→ **Exercise requirements**
Retype, word for word, each line between the lines holding "References: [SilvermanAEC2009] VIII.§2" and "n • localPointsEquivGeomPoints", inclusive, and leave the rest of the data alone.

→ **Supplied material**

import Literature.NumberTheory.EllipticCurves.SelmerTorsionRestriction
import Literature.NumberTheory.EllipticCurves.KummerMap
import Literature.NumberTheory.EllipticCurves.PeriodIndexCorestrictionLocal
import Literature.NumberTheory.EllipticCurves.SelmerGaloisAction
import Literature.NumberTheory.EllipticCurves.VariableChangePointsMap
import HarnessLib

/-!
# Route ByReductionTypeAtTwo, crux `RankOneAtTwoBigImageOddLocal` (stmt-BirchSwinnertonDyer-23715), LINE v8.9 `one_door_analytic`:
# the Kummer map commutes with restriction — `res_{L/K} (κ_K P) = κ_L (P_L)`

Lead prover seat `bsd-line-fkl-p1` g12 (2026-08-28), `--supports stmt-BirchSwinnertonDyer-23715` (helper).  THEOREMS ONLY; no
definition, no named fact introduced, no `sorry`; BSD is not proved by any of this.

Why.  The field `y` of `FirstDescentInput W Wd` (`Theorems/…OneDoorFirstDescentDefs.lean`) is the Kummer class over `ℚ` of a rational
point (`y = κ_ℚ(g)`, `g` a generator of `E(ℚ)` modulo torsion), while Gross's Prop. 6.2 (2) — the fields `c₁_loc_iff`, `c₂_loc_iff`, via
route GenusKolyvaginAtTwo's item 24880 — reads the Heegner point through its Kummer class OVER `K`.  The bridge is the naturality of the
Kummer map under restriction, `resTorsion W L n (kummerMapTorsion W n _ P) = kummerMapTorsion (W.baseChange L) n _ (P_L)`, which the tree
did not have (`Rubin1987`-style consumers take it as a hypothesis).  Proved here at the cocycle level:

* §1 `resTorsion_kummerClassTorsion` — for `Q ∈ E(K̄)` with `n • Q` fixed by `Γ_K`: `res [σ ↦ σQ − Q] = [g ↦ gQ' − Q']` with `Q'` the
  image of `Q` in `E_L(L̄)` (`resH1Hom_oneCocycleClass` + the compatible pair `(resGal L, torsionBaseChangeMap)`);
* §2 `localPointsEquivGeomPoints_pointsMap_toGeomPoints` — the coefficient map sends the geometric point of `P ∈ E(K)` to the geometric
  point of `P_L ∈ E(L)` (coordinates: `closureEmb ∘ algebraMap K K̄ = algebraMap L L̄ ∘ algebraMap K L`);
  `resTorsion_kummerMapTorsion` — **`res (κ_K P) = κ_L (P_L)`** (any roots: `kummerMapTorsionFun_eq`).

References: [SilvermanAEC2009] VIII.§2 (the Kummer pairing is functorial), X.§4; [SerreGaloisCohomology1997] I.§2.4 (compatible pairs).
-/

set_option autoImplicit false
-- the Theorems namespace of this sub repeats the summit name by design (D-0017 nested layout)
set_option linter.dupNamespace false

noncomputable section

open scoped Classical

universe u

namespace Summit.BirchSwinnertonDyer.BirchSwinnertonDyer.Theorems.RankOneAtTwoOneDoor

open WeierstrassCurve Literature.NumberTheory.EllipticCurves Literature.NumberTheory.GaloisRepresentations

variable {K : Type u} [Field K] (W : WeierstrassCurve K) (L : Type u) [Field L] [Algebra K L] (n : ℤ)

/-! ### §1 Restriction of a Kummer class is the Kummer class of the transported point -/

/-- `n • Q'` is `Γ_L`-fixed when `n • Q` is `Γ_K`-fixed, `Q'` the image of `Q ∈ E(K̄)` in `E_L(L̄)` (`Γ_L` acts through `resGal L`).
[cite: SerreGaloisCohomology1997, I.§2.4] -/
theorem zsmul_localPointsEquivGeomPoints_pointsMap_mem_fixedPoints (Q : geomPoints W)
    (hQ : n • Q ∈ MulAction.fixedPoints (Field.absoluteGaloisGroup K) (geomPoints W)) :
    n • localPointsEquivGeomPoints W L (pointsMap W L Q) ∈
      MulAction.fixedPoints (Field.absoluteGaloisGroup L) (geomPoints (W.baseChange L)) := by
  intro σ
  rw [← map_zsmul, ← map_zsmul, ← localPointsEquivGeomPoints_smul, ← pointsMap_smul, hQ (resGal (K := K) L σ)]

/-- **`res (κ Q) = κ Q'`**: the restriction `H¹(K, E[n]) → H¹(L, E_L[n])` (`resTorsion`) sends the Kummer class `[σ ↦ σQ − Q]` of a point
`Q ∈ E(K̄)` with `n • Q ∈ E(K̄)^{Γ_K}` to the Kummer class of its image `Q' ∈ E_L(L̄)` — the pulled-back cocycle
`g ↦ ι((resGal g)Q − Q)` IS `g ↦ gQ' − Q'` (`pointsMap_smul`). [cite: SilvermanAEC2009, VIII.§2] [cite: SerreGaloisCohomology1997, I.§2.4] -/
theorem resTorsion_kummerClassTorsion (Q : geomPoints W)
    (hQ : n • Q ∈ MulAction.fixedPoints (Field.absoluteGaloisGroup K) (geomPoints W)) :
    resTorsion W L n (kummerClassTorsion W n Q hQ) =
      kummerClassTorsion (W.baseChange L) n (localPointsEquivGeomPoints W L (pointsMap W L Q))
        (zsmul_localPointsEquivGeomPoints_pointsMap_mem_fixedPoints W L n Q hQ) := by
  unfold resTorsion kummerClassTorsion
  rw [resH1Hom_oneCocycleClass]
  congr 1
  apply Subtype.ext
  ext g : 1
  apply Subtype.ext
  rw [contOneCocycles.pullback_apply]
  change (torsionBaseChangeMap W L n ((kummerCocycleTorsion W n Q hQ).1 (resGal (K := K) L g)) :
      geomPoints (W.baseChange L)) =
    g • localPointsEquivGeomPoints W L (pointsMap W L Q) - localPointsEquivGeomPoints W L (pointsMap W L Q)
  rw [coe_torsionBaseChangeMap, coe_kummerCocycleTorsion_apply, map_sub, map_sub, pointsMap_smul,
    localPointsEquivGeomPoints_smul]

/-! ### §2 Rational points: `res (κ_K P) = κ_L (P_L)` -/

/-- **The coefficient map on a rational point**: `E(K̄) → E_L(L̄)` (the chosen embedding on coordinates, then the identification of
coefficients) sends the geometric point of `P ∈ E(K)` to the geometric point of its image `P_L ∈ E(L)`
(`closureEmb ∘ algebraMap K K̄ = algebraMap K L̄ = algebraMap L L̄ ∘ algebraMap K L`). [folklore] -/
theorem localPointsEquivGeomPoints_pointsMap_toGeomPoints (P : W.toAffine.Point) :
    localPointsEquivGeomPoints W L (pointsMap W L (toGeomPoints W P)) =
      toGeomPoints (W.baseChange L) (Affine.Point.map (W' := W) (Algebra.ofId K L) P) := by
  rcases P with _ | ⟨x, y, h⟩
  · rfl
  · obtain ⟨h₁, e₁⟩ : ∃ h₁, pointsMap W L (toGeomPoints W (.some x y h)) =
        (Affine.Point.some (closureEmb (K := K) L (algebraMap K (AlgebraicClosure K) x))
          (closureEmb (K := K) L (algebraMap K (AlgebraicClosure K) y)) h₁ : localPoints W L) := ⟨_, rfl⟩
    obtain ⟨h₂, e₂⟩ : ∃ h₂, localPointsEquivGeomPoints W L (pointsMap W L (toGeomPoints W (.some x y h))) =
        Affine.Point.some (closureEmb (K := K) L (algebraMap K (AlgebraicClosure K) x))
          (closureEmb (K := K) L (algebraMap K (AlgebraicClosure K) y)) h₂ := by
      rw [e₁]
      simp only [localPointsEquivGeomPoints, pointsCongr]
      refine ⟨?w, ?e⟩
      case e => exact Affine.Point.congrEquiv_some _ h₁
      case w => exact (baseChange_baseChange W L (AlgebraicClosure L)).symm ▸ h₁
    rw [e₂]
    have hx : closureEmb (K := K) L (algebraMap K (AlgebraicClosure K) x) =
        algebraMap L (AlgebraicClosure L) (algebraMap K L x) := by
      rw [AlgHom.commutes, IsScalarTower.algebraMap_apply K L (AlgebraicClosure L)]
    have hy : closureEmb (K := K) L (algebraMap K (AlgebraicClosure K) y) =
        algebraMap L (AlgebraicClosure L) (algebraMap K L y) := by
      rw [AlgHom.commutes, IsScalarTower.algebraMap_apply K L (AlgebraicClosure L)]
    exact Affine.Point.some_eq_some_of_eq hx hy

/-- **The Kummer map commutes with restriction: `res_{L/K} (κ_K P) = κ_L (P_L)`** for `P ∈ E(K)`, `P_L` its image in `E(L)`, any level
`n` and any choices of `n`-division points (`hdivK`, `hdivL`): the Kummer class does not depend on the root (`kummerMapTorsionFun_eq`), and a
root of `P` maps to a root of `P_L` (§1, `localPointsEquivGeomPoints_pointsMap_toGeomPoints`). [cite: SilvermanAEC2009, VIII.§2]
[cite: SerreGaloisCohomology1997, I.§2.4] -/
theorem resTorsion_kummerMapTorsion (hdivK : ∀ P : geomPoints W, ∃ Q : geomPoints W, n • Q = P)
    (hdivL : ∀ P : geomPoints (W.baseChange L), ∃ Q : geomPoints (W.baseChange L), n • Q = P) (P : W.toAffine.Point) :
    resTorsion W L n (kummerMapTorsion W n hdivK P) =
      kummerMapTorsion (W.baseChange L) n hdivL (Affine.Point.map (W' := W) (Algebra.ofId K L) P) := by
  rw [kummerMapTorsion_apply, kummerMapTorsion_apply,
    kummerMapTorsionFun_eq (W.baseChange L) n hdivL _
      (localPointsEquivGeomPoints W L (pointsMap W L (zsmulRoot W n hdivK P))) ?_]
  · exact resTorsion_kummerClassTorsion W L n _ _
  · rw [← map_zsmul, ← map_zsmul, zsmul_zsmulRoot, localPointsEquivGeomPoints_pointsMap_toGeomPoints]

end Summit.BirchSwinnertonDyer.BirchSwinnertonDyer.Theorems.RankOneAtTwoOneDoor

end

→ **Result**
References: [SilvermanAEC2009] VIII.§2 (the Kummer pairing is functorial), X.§4; [SerreGaloisCohomology1997] I.§2.4 (compatible pairs).
-/

set_option autoImplicit false
-- the Theorems namespace of this sub repeats the summit name by design (D-0017 nested layout)
set_option linter.dupNamespace false

noncomputable section

open scoped Classical

universe u

namespace Summit.BirchSwinnertonDyer.BirchSwinnertonDyer.Theorems.RankOneAtTwoOneDoor

open WeierstrassCurve Literature.NumberTheory.EllipticCurves Literature.NumberTheory.GaloisRepresentations

variable {K : Type u} [Field K] (W : WeierstrassCurve K) (L : Type u) [Field L] [Algebra K L] (n : ℤ)

/-! ### §1 Restriction of a Kummer class is the Kummer class of the transported point -/

/-- `n • Q'` is `Γ_L`-fixed when `n • Q` is `Γ_K`-fixed, `Q'` the image of `Q ∈ E(K̄)` in `E_L(L̄)` (`Γ_L` acts through `resGal L`).
[cite: SerreGaloisCohomology1997, I.§2.4] -/
theorem zsmul_localPointsEquivGeomPoints_pointsMap_mem_fixedPoints (Q : geomPoints W)
    (hQ : n • Q ∈ MulAction.fixedPoints (Field.absoluteGaloisGroup K) (geomPoints W)) :
    n • localPointsEquivGeomPoints W L (pointsMap W L Q) ∈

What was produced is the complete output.